import Summits.Ventures.PercRepro.S2TwelveEightK1NuSeven
import Summits.Ventures.PercRepro.S2FlatSharp
import Summits.Ventures.PercRepro.S2SpreadTail
import Summits.Ventures.PercRepro.S2CountsCell
import Summits.Ventures.PercRepro.S1SpreadCapsEight

/-!
# PercRepro — S2: THE SPREAD CASE OF THE CELL `(12, 8)` OF `(13, 8)` AT `K₁`, AND THE CELL MODULO `ν = 4` (p7, gen 17)

The kit's spread levers (`topCount_le_flat_sharp` at `(8, 7)`, the spread tail, the kit's spanning count) on the caps `13 / 65 / 234` (p1 g35's any-n nullity-8 spread caps):
`#U ≤ 45885`, `A = 996026 / 15`, `S = 263950`, `m = 323`. **`c025_twelve_eight_cfk1_spread`**, **`c025_twelve_eight_cfk1_of_nu_four`** (the scaled cell modulo its case `ν = 4`).
Nothing about any cell is claimed. Axioms: standard.
-/

open scoped Matroid

namespace PercRepro

namespace ThmN

open Set

variable {α : Type}

/-- **The spread case of the coloop-free cell `(12, 8)`**, on p1's nullity-`8` spread caps. -/
theorem c025_twelve_eight_cfk1_spread (M : Matroid α) [M.Finite]
    (hR : M.eRank = ((12 : ℕ) : ℕ∞)) (hn : M.E.ncard = 12 + 8)
    (hfree : ∀ e ∈ M.E, ∃ A ⊆ M.E \ {e}, e ∉ M.closure A ∧ e ∉ M.closure ((M.E \ {e}) \ A)) (hK : ∀ e, ¬ M.IsColoop e)
    (h4 : ¬ ∃ W ⊆ M.E, W.ncard ≤ 9 ∧ W.encard = M.eRk W + 4) :
    ((phiK 13 5 - 2) / 2) * (Matroid.topCount M 12 5 : ℚ) ≤ (Matroid.midCount M 12 5 : ℚ) := by
  classical
  have hd : M.E.encard = M.eRank + ((8 : ℕ) : ℕ∞) := by
    rw [hR, ← M.ground_finite.cast_ncard_eq, hn]
    push_cast
    ring
  have hd' : M.E.encard = M.eRank + 8 := by rw [hd]; rfl
  obtain ⟨hs3, -, -⟩ := caps_twelve_eight_cf M hd hn hfree hK
  have hs4c : {C : Set α | M.IsCircuit C ∧ C.ncard = 4}.ncard ≤ 65 := by
    have h := S1.ncard_fourCircuits_le_mul_div_spread_eight M hfree h4 hd' hn (by norm_num) hK
    exact h.trans (by norm_num)
  have hs5c : {C : Set α | M.IsCircuit C ∧ C.ncard = 5}.ncard ≤ 234 := by
    have h := S1.ncard_fiveCircuits_le_mul_div_nullity_eight M hfree h4 hd' hn (by norm_num) hK
    exact h.trans (by norm_num)
  have hflat : ∀ X ⊆ M.E, M.eRk X ≤ 5 → X.ncard ≤ 8 := fun X hX hr => by
    have := S2.ncard_le_of_eRk_le_of_not_nullity M 4 9 (by norm_num) h4 hX (r := 5) (by norm_num) (by exact_mod_cast hr)
    omega
  have hflat' : ∀ X ⊆ M.E, M.eRk X ≤ 4 → X.ncard ≤ 7 := fun X hX hr => by
    have := S2.ncard_le_of_eRk_le_of_not_nullity M 4 9 (by norm_num) h4 hX (r := 4) (by norm_num) (by exact_mod_cast hr)
    omega
  have hEcard : M.ground_finite.toFinset.card = 12 + 8 := by
    rw [← Set.ncard_eq_toFinset_card _ M.ground_finite]; exact hn
  -- the top count (the spread lever with the triangle term), the tail and the spanning count
  have hU := topCount_le_flat_sharp M 12 8 (by norm_num) (by norm_num) hR hn hfree 8 7 hflat hflat' (by norm_num) (by norm_num)
    13 65 234 hs3 hs4c hs5c
  have hU' : Matroid.topCount M 12 5 ≤ 45885 := by
    have h : (Matroid.topCount M 12 5 : ℚ) ≤ 45885 := by
      refine hU.trans ?_
      norm_num [Finset.sum_range_succ, Nat.choose]
    exact_mod_cast h
  have hA := ncard_eRk_le_five_le_spread M 12 8 (by norm_num) hR hn hfree hflat hflat' 13 65 234 hs3 hs4c hs5c
  have hA' : ({X : Set α | X ⊆ M.E ∧ M.eRk X ≤ 5}.ncard : ℚ) ≤ 996026 / 15 := by
    refine hA.trans ?_
    norm_num [Nat.choose]
  have hS' : {X : Set α | X ⊆ M.E ∧ M.eRk X = M.eRank}.ncard ≤ 263950 := by
    have hS := Matroid.ncard_spanning_le (M := M) hd
    rw [hEcard] at hS
    exact hS.trans (by decide)
  exact c025_core_five_cell_of_counts_xqictq5g M 12 8 (by norm_num) hR hn 45885 hU' _ hA' 263950 hS'
    10219 (by norm_num) ((phiK 13 5 - 2) / 2) (by rw [phiK_thirteen_five]; norm_num) ⟨323, by norm_num, by norm_num, by norm_num⟩

/-- **The cell `(12, 8)` of `(13, 8)` at `K₁` modulo its case `ν = 4`** (the cases `ν = 7, 6, 5` and the spread case are theorems). -/
theorem c025_twelve_eight_cfk1_of_nu_four
    (hnu4 : ∀ (M : Matroid α) [M.Finite], M.eRank = ((12 : ℕ) : ℕ∞) → M.E.ncard = 12 + 8 →
      (∀ e ∈ M.E, ∃ A ⊆ M.E \ {e}, e ∉ M.closure A ∧ e ∉ M.closure ((M.E \ {e}) \ A)) → (∀ e, ¬ M.IsColoop e) →
      ¬ (∃ W ⊆ M.E, W.ncard ≤ 12 ∧ W.encard = M.eRk W + 7) → ¬ (∃ W ⊆ M.E, W.ncard ≤ 11 ∧ W.encard = M.eRk W + 6) →
      ¬ (∃ W ⊆ M.E, W.ncard ≤ 10 ∧ W.encard = M.eRk W + 5) → (∃ W ⊆ M.E, W.ncard ≤ 9 ∧ W.encard = M.eRk W + 4) →
      ((phiK 13 5 - 2) / 2) * (Matroid.topCount M 12 5 : ℚ) ≤ (Matroid.midCount M 12 5 : ℚ))
    (M : Matroid α) [M.Finite]
    (hR : M.eRank = ((12 : ℕ) : ℕ∞)) (hn : M.E.ncard = 12 + 8)
    (hfree : ∀ e ∈ M.E, ∃ A ⊆ M.E \ {e}, e ∉ M.closure A ∧ e ∉ M.closure ((M.E \ {e}) \ A)) (hK : ∀ e, ¬ M.IsColoop e) :
    ((phiK 13 5 - 2) / 2) * (Matroid.topCount M 12 5 : ℚ) ≤ (Matroid.midCount M 12 5 : ℚ) :=
  c025_twelve_eight_cfk1_of_nu_four_of_spread hnu4
    (fun M' _ hR' hn' hfree' hK' h4' => c025_twelve_eight_cfk1_spread M' hR' hn' hfree' hK' h4') M hR hn hfree hK

end ThmN

end PercRepro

ACTION ITEM.
Every line of the listing that includes the word "IsCircuit" forms the answer.

RESPONSE AREA.
  have hs4c : {C : Set α | M.IsCircuit C ∧ C.ncard = 4}.ncard ≤ 65 := by
  have hs5c : {C : Set α | M.IsCircuit C ∧ C.ncard = 5}.ncard ≤ 234 := by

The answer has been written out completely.